Reklama

Lech Poznań doszusował do 1/16 finału!

redakcja

Autor:redakcja

01 grudnia 2010, 22:48 • 2 min czytania 0 komentarzy

Białe szaleństwo w Poznaniu zakończone szczęśliwym doszusowaniem do mety. Po meczu, który się nie odbył, raczej po nacieraniu się śniegiem na trawniku przy Bułgarskiej, w warunkach idealnych do lepienia bałwanków i do innych zimowych zabaw, Lech zapewnił sobie prawo gry w europejskich pucharach… na zimę (jakkolwiek głupio to brzmi). Do końca nie wiadomo, jak to zrobił, bo przecież na boisku nie było żadnej piłki (ktoś jakąś widział?), ale patrząc na reakcje publiczności – i tak bawiono się fajnie. Jak twierdzą zorientowani, w 1/16 o awansie ma zdecydować zjazd bobslejami.
Teraz trochę więcej o futbolu – podobno padły dwa gole, podobno było 1:1, podobno częściej atakował Juventus, ale tego wszystkiego do końca nie wiemy, musimy wierzyć na słowo, bo przecież – jak już pisaliśmy – nie było widać piłki. Ostatecznie wywalczony w tych arktycznych warunkach punkt okazał się punktem na wagę złota.

Lech Poznań doszusował do 1/16 finału!

Lech dokonał rzeczy niebywałej – awansował z grupy, z której nie miał prawa awansować. Aby ten sukces stał się faktem, należało bezwzględnie połączyć dwa czynniki: zagrać na maksymalnym poziomie i z maksymalnym szczęściem. Samo dobra gra bez szczęścia by nie wystarczyła, tak samo jak nie wystarczyłoby samo szczęście bez dobrej gry. Mówiąc krótko – Lech rozegrał świetne mecze, w których miał nieprawdopodobnego farta i tym samym oba składniki potrzebne do cudu perfekcyjnie się wymieszały. Nawet ten śnieg spadł nam dzisiaj – dosłownie i w przenośni – z nieba, bo chyba nikt nie ma wątpliwości, że z Juventusem nie grano w piłkę, tylko bardziej w berka. Tyle białego puchu to zawodnicy “Juve” oglądają w alpejskich kurortach narciarskich, a nie na boiskach.

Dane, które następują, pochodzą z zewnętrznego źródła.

-- earlier Thesis (stmt-HubbardSuperconductivity-8380, replaced 2026-08-15T12:45:32Z -> stmt-HubbardSuperconductivity-8389): retired by None — ParityPositiveWindow ∧ ParityBridge
/-- item stmt-HubbardSuperconductivity-8389 · target · rank 0 · open · by planner
why it might fail: Conjunction of two open halves: the pure t'=0 torus may own no compressible parity-positive (spin-gapped, paired) doping window at all — stripes win at U≈8, δ≈1/8 and weak-U scales are e^{-c/U²} — and Z_P>0 certifies a spin/parity gap, not B1g phase coherence of every sector ground state.
sources: QinEtAl2020, ArovasBergKivelsonRaghu2022, JankoSmithAmbegaokar1994, EmeryKivelson1995
[target] X = ParityPositiveWindow ∧ ParityBridge as in § Thesis. -/
@[route_item "route-HubbardSuperconductivity-ParityLeeYang"]
def Thesis : Prop :=
  (∃ U : ℝ, 0 < U ∧ ∃ δ₁ δ₂ : ℝ, 0 < δ₁ ∧ δ₁ < δ₂ ∧ δ₂ < 2 / 5 ∧ ∃ μ₁ μ₂ : ℝ, μ₁ < μ₂ ∧ ∃ β₀ : ℝ, 0 < β₀ ∧ ∀ β : ℝ, β₀ ≤ β → ∃ L₀ : ℕ, ∀ L : ℕ, Even L → L₀ ≤ L → ((Literature.MathematicalPhysics.QuantumLattice.hubbardTorusWith 2 L 1 U μ₁).gibbsState β Literature.MathematicalPhysics.QuantumLattice.totalNumber).re ≤ (1 - δ₂) * (L : ℝ) ^ 2 ∧ (1 - δ₁) * (L : ℝ) ^ 2 ≤ ((Literature.MathematicalPhysics.QuantumLattice.hubbardTorusWith 2 L 1 U μ₂).gibbsState β Literature.MathematicalPhysics.QuantumLattice.totalNumber).re ∧ ∀ μ ∈ Set.Icc μ₁ μ₂, 0 < (Literature.MathematicalPhysics.QuantumLattice.parityOp * (Literature.MathematicalPhysics.QuantumLattice.hubbardTorusWith 2 L 1 U μ).gibbsWeight β).trace.re) ∧ (∀ (U δ₁ δ₂ μ₁ μ₂ β₀ : ℝ), 0 < U → 0 < δ₁ → δ₁ < δ₂ → δ₂ < 2 / 5 → μ₁ < μ₂ → 0 < β₀ → (∀ β : ℝ, β₀ ≤ β → ∃ L₀ : ℕ, ∀ L : ℕ, Even L → L₀ ≤ L → ((Literature.MathematicalPhysics.QuantumLattice.hubbardTorusWith 2 L 1 U μ₁).gibbsState β Literature.MathematicalPhysics.QuantumLattice.totalNumber).re ≤ (1 - δ₂) * (L : ℝ) ^ 2 ∧ (1 - δ₁) * (L : ℝ) ^ 2 ≤ ((Literature.MathematicalPhysics.QuantumLattice.hubbardTorusWith 2 L 1 U μ₂).gibbsState β Literature.MathematicalPhysics.QuantumLattice.totalNumber).re ∧ ∀ μ ∈ Set.Icc μ₁ μ₂, 0 < (Literature.MathematicalPhysics.QuantumLattice.parityOp * (Literature.MathematicalPhysics.QuantumLattice.hubbardTorusWith 2 L 1 U μ).gibbsWeight β).trace.re) → ∃ δ ∈ Set.Icc δ₁ δ₂, Literature.Barriers.HubbardSuperconductivity.HasDWavePairFieldLROAt U δ)

/-- item stmt-HubbardSuperconductivity-8381 · crux · rank 2 · open · by planner
why it might fail: Pure t'=0 Hubbard may have NO paired compressible window: DMRG/AFQMC give filled stripes, not SC, at U≈6-8, δ≈1/8 (SC needs t'≠0); at weak U pairing scales are e^{-c/U²}; and Z_P>0 with L→∞ first needs the spin-fluctuation rate 2π²χ_s(T)T below the charge rate π²κT/2 at EVERY β≥β₀.
sources: QinEtAl2020, XuEtAl2024, ArovasBergKivelsonRaghu2022, AbrahamEtAl1996, JankoSmithAmbegaokar1994, MatveevLarkin1997
[crux] card K1. ∃ U > 0, 0 < δ₁ < δ₂ < 2/5, μ₁ < μ₂, β₀ > 0 such that for every β ≥ β₀ there is L₀
with, for all even L ≥ L₀: Gibbs density of hubbardTorusWith 2 L 1 U μ₁ at β is ≤ (1−δ₂)L², at μ₂ is
≥ (1−δ₁)L², and Re Tr[parityOp · e^{−β(H_L−μN)}] > 0 for every μ ∈ [μ₁, μ₂] (no odd-multiplicity
Lee–Yang zero on the negative fugacity axis over the window; N_sc = 0; L → ∞ at fixed T first, the
Mermin–Wagner-safe order). [difficulty: open-problem] -/
@[route_item "route-HubbardSuperconductivity-ParityLeeYang", crux]
def ParityPositiveWindow : Prop :=
  ∃ U : ℝ, 0 < U ∧ ∃ δ₁ δ₂ : ℝ, 0 < δ₁ ∧ δ₁ < δ₂ ∧ δ₂ < 2 / 5 ∧ ∃ μ₁ μ₂ : ℝ, μ₁ < μ₂ ∧ ∃ β₀ : ℝ, 0 < β₀ ∧ ∀ β : ℝ, β₀ ≤ β → ∃ L₀ : ℕ, ∀ L : ℕ, Even L → L₀ ≤ L → ((Literature.MathematicalPhysics.QuantumLattice.hubbardTorusWith 2 L 1 U μ₁).gibbsState β Literature.MathematicalPhysics.QuantumLattice.totalNumber).re ≤ (1 - δ₂) * (L : ℝ) ^ 2 ∧ (1 - δ₁) * (L : ℝ) ^ 2 ≤ ((Literature.MathematicalPhysics.QuantumLattice.hubbardTorusWith 2 L 1 U μ₂).gibbsState β Literature.MathematicalPhysics.QuantumLattice.totalNumber).re ∧ ∀ μ ∈ Set.Icc μ₁ μ₂, 0 < (Literature.MathematicalPhysics.QuantumLattice.parityOp * (Literature.MathematicalPhysics.QuantumLattice.hubbardTorusWith 2 L 1 U μ).gibbsWeight β).trace.re

/-- item stmt-HubbardSuperconductivity-8382 · crux · rank 3 · open · by planner
why it might fail: Z_P>0 on a compressible window certifies a parity/spin gap (heuristically 4χ_s<κ), not coherence: preformed pairs above T_c, spin-gapped stripes/PDW, d_xy/p condensates near n≈0.6 pass it without d_{x²-y²} LRO; and fixed-T grand-canonical data → EVERY sector ground state is an unguarded descent.
sources: EmeryKivelson1995, ArovasBergKivelsonRaghu2022, RaghuKivelsonScalapino2010, TasakiWatanabe2021, KomaTasaki1994, Scalapino1995
[crux] card K3, the coherence half. For all U > 0, 0 < δ₁ < δ₂ < 2/5, μ₁ < μ₂, β₀ > 0: if the window
data of ParityPositiveWindow hold (density sweep + Z_P > 0 on [μ₁, μ₂] for every β ≥ β₀, eventually
in even L), then HasDWavePairFieldLROAt U δ for some δ ∈ [δ₁, δ₂] (every normalised (N_L,
S^z=0)-sector ground-state sequence has d_{x²−y²} pair-field LRO along even L). [deps:
ParityPositiveWindow] [difficulty: open-problem] -/
@[route_item "route-HubbardSuperconductivity-ParityLeeYang", crux]
def ParityBridge : Prop :=
  ∀ (U δ₁ δ₂ μ₁ μ₂ β₀ : ℝ), 0 < U → 0 < δ₁ → δ₁ < δ₂ → δ₂ < 2 / 5 → μ₁ < μ₂ → 0 < β₀ → (∀ β : ℝ, β₀ ≤ β → ∃ L₀ : ℕ, ∀ L : ℕ, Even L → L₀ ≤ L → ((Literature.MathematicalPhysics.QuantumLattice.hubbardTorusWith 2 L 1 U μ₁).gibbsState β Literature.MathematicalPhysics.QuantumLattice.totalNumber).re ≤ (1 - δ₂) * (L : ℝ) ^ 2 ∧ (1 - δ₁) * (L : ℝ) ^ 2 ≤ ((Literature.MathematicalPhysics.QuantumLattice.hubbardTorusWith 2 L 1 U μ₂).gibbsState β Literature.MathematicalPhysics.QuantumLattice.totalNumber).re ∧ ∀ μ ∈ Set.Icc μ₁ μ₂, 0 < (Literature.MathematicalPhysics.QuantumLattice.parityOp * (Literature.MathematicalPhysics.QuantumLattice.hubbardTorusWith 2 L 1 U μ).gibbsWeight β).trace.re) → ∃ δ ∈ Set.Icc δ₁ δ₂, Literature.Barriers.HubbardSuperconductivity.HasDWavePairFieldLROAt U δ

/-- item stmt-HubbardSuperconductivity-8383 · crux · rank 4 · open · by planner
why it might fail: Asserts the SIGN of an e^{-Θ(TL²)} quantity (odd zeros of Z ON the Roberge-Weiss line Im μ=πT as L→∞): finite-T expansions lose their infrared cutoff there (bosonic zero mode); degenerate torus shells have zero first-order odd-N curvature, so O(U²) Kohn-Luttinger terms may move zeros off-axis.
sources: BachLiebSolovej1994, BenfattoGiulianiMastropietro2006, PedraSalmhofer2008, RobergeWeiss1986, KohnLuttinger1965, Hirsch1983
[crux] card K2/T3 made thermodynamic (the dictionary is not vacuous on the repulsive side): for
every β > 0 and every μ-window [μ₁, μ₂] ⊂ (−4, 4) inside the free band there is U₁ > 0 such that for
all U ∈ (0, U₁), eventually in even L, Z_P(β,U,μ,L) < 0 for some μ ∈ [μ₁, μ₂] — weak repulsion at
fixed temperature splits the dense Kramers double zeros ALONG the Roberge–Weiss line (sign changes),
as first-order on-axis splitting (BLS on the fugacity axis) predicts. [difficulty: L] -/
@[route_item "route-HubbardSuperconductivity-ParityLeeYang"]
def WeakRepulsionOnAxis : Prop :=
  ∀ β : ℝ, 0 < β → ∀ μ₁ μ₂ : ℝ, -4 < μ₁ → μ₁ < μ₂ → μ₂ < 4 → ∃ U₁ : ℝ, 0 < U₁ ∧ ∀ U ∈ Set.Ioo (0 : ℝ) U₁, ∃ L₀ : ℕ, ∀ L : ℕ, Even L → L₀ ≤ L → ∃ μ ∈ Set.Icc μ₁ μ₂, (Literature.MathematicalPhysics.QuantumLattice.parityOp * (Literature.MathematicalPhysics.QuantumLattice.hubbardTorusWith 2 L 1 U μ).gibbsWeight β).trace.re < 0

Mamy nadzieję, że piłkarze Lecha nie zakończyli czerpania korzyści ze śniegu, który zasypał murawę. Przypominamy, że nestor wśród polskich szkoleniowców, Jerzy Talaga, na łamach magazynu “Trener” proponował następującej ćwiczenia dla zawodników:

1. Piłkarze lepią bałwana, ozdabiają go nosem z marchewki itd. Później dokonuje się wyborów najładniejszego bałwanka. Pomaga w integracji.
2. Piłkarze kładą się plecami na śniegu i wykonują “skrzydła orła”. Potem mogą sprawdzić, jakie wzory udało się im stworzyć.
3. Granie w hokeja. “Do niedawna niektórzy piłkarze dawnego ZSRR i dawnej Czechosłowacji byli czynnymi zawodnikami drużyn hokejowych, a nawet reprezentantami kraju w tej drugiej dyscyplinie”.

Jeśli więc lechici chcą być optymalnie przygotowani do 1/16, niech zaczną pracować nad sobą już dzisiaj. Mogą zacząć od orzełków.

Skrót meczu z Juventusem:

Reklama

PS Nie odbierajcie tego tekstu jako szyderstwa z osiągnięcia Lecha, bo jak już napisaliśmy “Kolejorz” zanotował historyczny sukces i to sukces, na który bardzo mocno zapracował. To tylko szyderstwo z dzisiejszego meczu, który meczem w ogóle nie był.

Najnowsze

Komentarze

0 komentarzy

Loading...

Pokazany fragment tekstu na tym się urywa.